— Assignment —
All of the entries below must be copied out exactly.

*** Opening of Information shown ***

omit [Fintype E] [LinearOrder R] [IsStrictOrderedRing R] in
/-- **The state of a copy of the support**: the root-side state of the instance with `c` renamed
`a₃`, gated by the far bit `1[c ↔ a₃]`. -/
theorem st_eq_gluedA {VL VH : Set V} {F : Finset E} {z : Config E}
    (h : CutFarA3 ends o a₁ a₂ a₃ b c VL VH F z) {x : Config E} (hx : ∀ e, e ∉ F → x e = z e) :
    st ends o a₁ a₂ a₃ b x =
      gluedA (st ends o a₁ a₂ c b (withinRestr ends VH x))
        (decide (Conn ends (withinRestr ends VL x) c a₃)) := by
  have hsp := CutFarA3.split_of_le ends o a₁ a₂ a₃ b c h (le_zF hx)
  have hsp' : ∀ e, x e = true → e ∈ within ends VH ∨ e ∈ within ends VL := fun e he =>
    (hsp e he).symm
  have hcap' : ∀ t, t ∈ VH → t ∈ VL → t = c := fun t h1 h2 => h.cap t h2 h1
  unfold st gluedA St.q' St.Lo St.Ho St.Lb St.Hb St.L3 St.H3
  have e1 := conn_side ends hsp' hcap' h.a2H h.a1H
  have e2 := conn_side ends hsp' hcap' h.a1H h.oH
  have e3 := conn_side ends hsp' hcap' h.a2H h.oH
  have e4 := conn_side ends hsp' hcap' h.a1H h.bH
  have e5 := conn_side ends hsp' hcap' h.a2H h.bH
  have e6 := conn_cross ends hsp' hcap' ⟨h.cH, h.cL⟩ h.a1H h.a3L h.a3c
  have e7 := conn_cross ends hsp' hcap' ⟨h.cH, h.cL⟩ h.a2H h.a3L h.a3c
  rw [decide_eq_decide.mpr e1, decide_eq_decide.mpr e2, decide_eq_decide.mpr e3,
    decide_eq_decide.mpr e4, decide_eq_decide.mpr e5, decide_eq_decide.mpr e6,
    decide_eq_decide.mpr e7]
  · simp only [Bool.decide_and]
  all_goals infer_instance

/-- The root-side kernel of a fixed far pattern, read on the root side. -/
noncomputable def hKA (VH : Set V) (sx sy sw : Bool) : Config E → Config E → Config E → R :=
  fun x y w => ((patA sx sy sw (st ends o a₁ a₂ c b (withinRestr ends VH x))
    (st ends o a₁ a₂ c b (withinRestr ends VH y)) (st ends o a₁ a₂ c b (withinRestr ends VH w)) : ℤ) : R)

/-- The far-side kernel of the exact pattern `(sx, sy, sw)`. -/
noncomputable def lKA (VL : Set V) (sx sy sw : Bool) : Config E → Config E → Config E → R :=
  fun x y w => ((exactA sx sy sw (decide (Conn ends (withinRestr ends VL x) c a₃))
    (decide (Conn ends (withinRestr ends VL y) c a₃))
    (decide (Conn ends (withinRestr ends VL w) c a₃)) : ℤ) : R)

omit [Fintype E] [LinearOrder R] [IsStrictOrderedRing R] in
/-- **`K₃` on the support** when `a₁` alone sits beyond `c`: the eight-pattern form. -/
theorem K3_eq_cutFarA3 {VL VH : Set V} {F : Finset E} {z : Config E}
    (h : CutFarA3 ends o a₁ a₂ a₃ b c VL VH F z) {x y w : Config E}
    (hx : ∀ e, e ∉ F → x e = z e) (hy : ∀ e, e ∉ F → y e = z e) (hw : ∀ e, e ∉ F → w e = z e) :
    (K3 ends o a₁ a₂ a₃ b x y w : R) =
      lKA ends a₃ c VL false false false (restr (sideF ends VL F) z x) (restr (sideF ends VL F) z y)
          (restr (sideF ends VL F) z w) * hKA ends o a₁ a₂ b c VH false false false
          (restr (sideF ends VH F) z x) (restr (sideF ends VH F) z y) (restr (sideF ends VH F) z w) +
      lKA ends a₃ c VL true false false (restr (sideF ends VL F) z x) (restr (sideF ends VL F) z y)
          (restr (sideF ends VL F) z w) * hKA ends o a₁ a₂ b c VH true false false
          (restr (sideF ends VH F) z x) (restr (sideF ends VH F) z y) (restr (sideF ends VH F) z w) +
      lKA ends a₃ c VL false true false (restr (sideF ends VL F) z x) (restr (sideF ends VL F) z y)
          (restr (sideF ends VL F) z w) * hKA ends o a₁ a₂ b c VH false true false
          (restr (sideF ends VH F) z x) (restr (sideF ends VH F) z y) (restr (sideF ends VH F) z w) +
      lKA ends a₃ c VL false false true (restr (sideF ends VL F) z x) (restr (sideF ends VL F) z y)
          (restr (sideF ends VL F) z w) * hKA ends o a₁ a₂ b c VH false false true
          (restr (sideF ends VH F) z x) (restr (sideF ends VH F) z y) (restr (sideF ends VH F) z w) +
      lKA ends a₃ c VL true true false (restr (sideF ends VL F) z x) (restr (sideF ends VL F) z y)
          (restr (sideF ends VL F) z w) * hKA ends o a₁ a₂ b c VH true true false
          (restr (sideF ends VH F) z x) (restr (sideF ends VH F) z y) (restr (sideF ends VH F) z w) +
      lKA ends a₃ c VL true false true (restr (sideF ends VL F) z x) (restr (sideF ends VL F) z y)
          (restr (sideF ends VL F) z w) * hKA ends o a₁ a₂ b c VH true false true
          (restr (sideF ends VH F) z x) (restr (sideF ends VH F) z y) (restr (sideF ends VH F) z w) +
      lKA ends a₃ c VL false true true (restr (sideF ends VL F) z x) (restr (sideF ends VL F) z y)
          (restr (sideF ends VL F) z w) * hKA ends o a₁ a₂ b c VH false true true
          (restr (sideF ends VH F) z x) (restr (sideF ends VH F) z y) (restr (sideF ends VH F) z w) +
      lKA ends a₃ c VL true true true (restr (sideF ends VL F) z x) (restr (sideF ends VL F) z y)
          (restr (sideF ends VL F) z w) * hKA ends o a₁ a₂ b c VH true true true
          (restr (sideF ends VH F) z x) (restr (sideF ends VH F) z y) (restr (sideF ends VH F) z w) := by
  rw [K3_eq_KB, st_eq_gluedA ends o a₁ a₂ a₃ b c h hx, st_eq_gluedA ends o a₁ a₂ a₃ b c h hy,
    st_eq_gluedA ends o a₁ a₂ a₃ b c h hw, KB_gluedA]
  unfold hKA lKA
  rw [withinRestr_restr_eq ends VH hx, withinRestr_restr_eq ends VH hy,
    withinRestr_restr_eq ends VH hw, withinRestr_restr_eq ends VL hx,
    withinRestr_restr_eq ends VL hy, withinRestr_restr_eq ends VL hw]
  push_cast
  ring

omit [Fintype E] [DecidableEq E] [LinearOrder R] [IsStrictOrderedRing R] in
/-- Gluing with `g = true` is the identity. -/
lemma gluedA_true (h : St) : gluedA h true = h := by
  rcases h with ⟨q, lo, ho, lb, hb, l3, h3⟩
  simp [gluedA, St.q', St.Lo, St.Ho, St.Lb, St.Hb, St.L3, St.H3]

*** Close of Information shown ***

— Your response —
omit [Fintype E] [LinearOrder R] [IsStrictOrderedRing R] in
/-- **The state of a copy of the support**: the root-side state of the instance with `c` renamed
`a₃`, gated by the far bit `1[c ↔ a₃]`. -/
theorem st_eq_gluedA {VL VH : Set V} {F : Finset E} {z : Config E}
    (h : CutFarA3 ends o a₁ a₂ a₃ b c VL VH F z) {x : Config E} (hx : ∀ e, e ∉ F → x e = z e) :
    st ends o a₁ a₂ a₃ b x =
      gluedA (st ends o a₁ a₂ c b (withinRestr ends VH x))
        (decide (Conn ends (withinRestr ends VL x) c a₃)) := by
  have hsp := CutFarA3.split_of_le ends o a₁ a₂ a₃ b c h (le_zF hx)
  have hsp' : ∀ e, x e = true → e ∈ within ends VH ∨ e ∈ within ends VL := fun e he =>
    (hsp e he).symm
  have hcap' : ∀ t, t ∈ VH → t ∈ VL → t = c := fun t h1 h2 => h.cap t h2 h1
  unfold st gluedA St.q' St.Lo St.Ho St.Lb St.Hb St.L3 St.H3
  have e1 := conn_side ends hsp' hcap' h.a2H h.a1H
  have e2 := conn_side ends hsp' hcap' h.a1H h.oH
  have e3 := conn_side ends hsp' hcap' h.a2H h.oH
  have e4 := conn_side ends hsp' hcap' h.a1H h.bH
  have e5 := conn_side ends hsp' hcap' h.a2H h.bH
  have e6 := conn_cross ends hsp' hcap' ⟨h.cH, h.cL⟩ h.a1H h.a3L h.a3c
  have e7 := conn_cross ends hsp' hcap' ⟨h.cH, h.cL⟩ h.a2H h.a3L h.a3c
  rw [decide_eq_decide.mpr e1, decide_eq_decide.mpr e2, decide_eq_decide.mpr e3,
    decide_eq_decide.mpr e4, decide_eq_decide.mpr e5, decide_eq_decide.mpr e6,
    decide_eq_decide.mpr e7]
  · simp only [Bool.decide_and]
  all_goals infer_instance

/-- The root-side kernel of a fixed far pattern, read on the root side. -/
noncomputable def hKA (VH : Set V) (sx sy sw : Bool) : Config E → Config E → Config E → R :=
  fun x y w => ((patA sx sy sw (st ends o a₁ a₂ c b (withinRestr ends VH x))
    (st ends o a₁ a₂ c b (withinRestr ends VH y)) (st ends o a₁ a₂ c b (withinRestr ends VH w)) : ℤ) : R)

/-- The far-side kernel of the exact pattern `(sx, sy, sw)`. -/
noncomputable def lKA (VL : Set V) (sx sy sw : Bool) : Config E → Config E → Config E → R :=
  fun x y w => ((exactA sx sy sw (decide (Conn ends (withinRestr ends VL x) c a₃))
    (decide (Conn ends (withinRestr ends VL y) c a₃))
    (decide (Conn ends (withinRestr ends VL w) c a₃)) : ℤ) : R)

omit [Fintype E] [LinearOrder R] [IsStrictOrderedRing R] in
/-- **`K₃` on the support** when `a₁` alone sits beyond `c`: the eight-pattern form. -/
theorem K3_eq_cutFarA3 {VL VH : Set V} {F : Finset E} {z : Config E}
    (h : CutFarA3 ends o a₁ a₂ a₃ b c VL VH F z) {x y w : Config E}
    (hx : ∀ e, e ∉ F → x e = z e) (hy : ∀ e, e ∉ F → y e = z e) (hw : ∀ e, e ∉ F → w e = z e) :
    (K3 ends o a₁ a₂ a₃ b x y w : R) =
      lKA ends a₃ c VL false false false (restr (sideF ends VL F) z x) (restr (sideF ends VL F) z y)
          (restr (sideF ends VL F) z w) * hKA ends o a₁ a₂ b c VH false false false
          (restr (sideF ends VH F) z x) (restr (sideF ends VH F) z y) (restr (sideF ends VH F) z w) +
      lKA ends a₃ c VL true false false (restr (sideF ends VL F) z x) (restr (sideF ends VL F) z y)
          (restr (sideF ends VL F) z w) * hKA ends o a₁ a₂ b c VH true false false
          (restr (sideF ends VH F) z x) (restr (sideF ends VH F) z y) (restr (sideF ends VH F) z w) +
      lKA ends a₃ c VL false true false (restr (sideF ends VL F) z x) (restr (sideF ends VL F) z y)
          (restr (sideF ends VL F) z w) * hKA ends o a₁ a₂ b c VH false true false
          (restr (sideF ends VH F) z x) (restr (sideF ends VH F) z y) (restr (sideF ends VH F) z w) +
      lKA ends a₃ c VL false false true (restr (sideF ends VL F) z x) (restr (sideF ends VL F) z y)
          (restr (sideF ends VL F) z w) * hKA ends o a₁ a₂ b c VH false false true
          (restr (sideF ends VH F) z x) (restr (sideF ends VH F) z y) (restr (sideF ends VH F) z w) +
      lKA ends a₃ c VL true true false (restr (sideF ends VL F) z x) (restr (sideF ends VL F) z y)
          (restr (sideF ends VL F) z w) * hKA ends o a₁ a₂ b c VH true true false
          (restr (sideF ends VH F) z x) (restr (sideF ends VH F) z y) (restr (sideF ends VH F) z w) +
      lKA ends a₃ c VL true false true (restr (sideF ends VL F) z x) (restr (sideF ends VL F) z y)
          (restr (sideF ends VL F) z w) * hKA ends o a₁ a₂ b c VH true false true
          (restr (sideF ends VH F) z x) (restr (sideF ends VH F) z y) (restr (sideF ends VH F) z w) +
      lKA ends a₃ c VL false true true (restr (sideF ends VL F) z x) (restr (sideF ends VL F) z y)
          (restr (sideF ends VL F) z w) * hKA ends o a₁ a₂ b c VH false true true
          (restr (sideF ends VH F) z x) (restr (sideF ends VH F) z y) (restr (sideF ends VH F) z w) +
      lKA ends a₃ c VL true true true (restr (sideF ends VL F) z x) (restr (sideF ends VL F) z y)
          (restr (sideF ends VL F) z w) * hKA ends o a₁ a₂ b c VH true true true
          (restr (sideF ends VH F) z x) (restr (sideF ends VH F) z y) (restr (sideF ends VH F) z w) := by
  rw [K3_eq_KB, st_eq_gluedA ends o a₁ a₂ a₃ b c h hx, st_eq_gluedA ends o a₁ a₂ a₃ b c h hy,
    st_eq_gluedA ends o a₁ a₂ a₃ b c h hw, KB_gluedA]
  unfold hKA lKA
  rw [withinRestr_restr_eq ends VH hx, withinRestr_restr_eq ends VH hy,
    withinRestr_restr_eq ends VH hw, withinRestr_restr_eq ends VL hx,
    withinRestr_restr_eq ends VL hy, withinRestr_restr_eq ends VL hw]
  push_cast
  ring

omit [Fintype E] [DecidableEq E] [LinearOrder R] [IsStrictOrderedRing R] in
/-- Gluing with `g = true` is the identity. -/
lemma gluedA_true (h : St) : gluedA h true = h := by
  rcases h with ⟨q, lo, ho, lb, hb, l3, h3⟩
  simp [gluedA, St.q', St.Lo, St.Ho, St.Lb, St.Hb, St.L3, St.H3]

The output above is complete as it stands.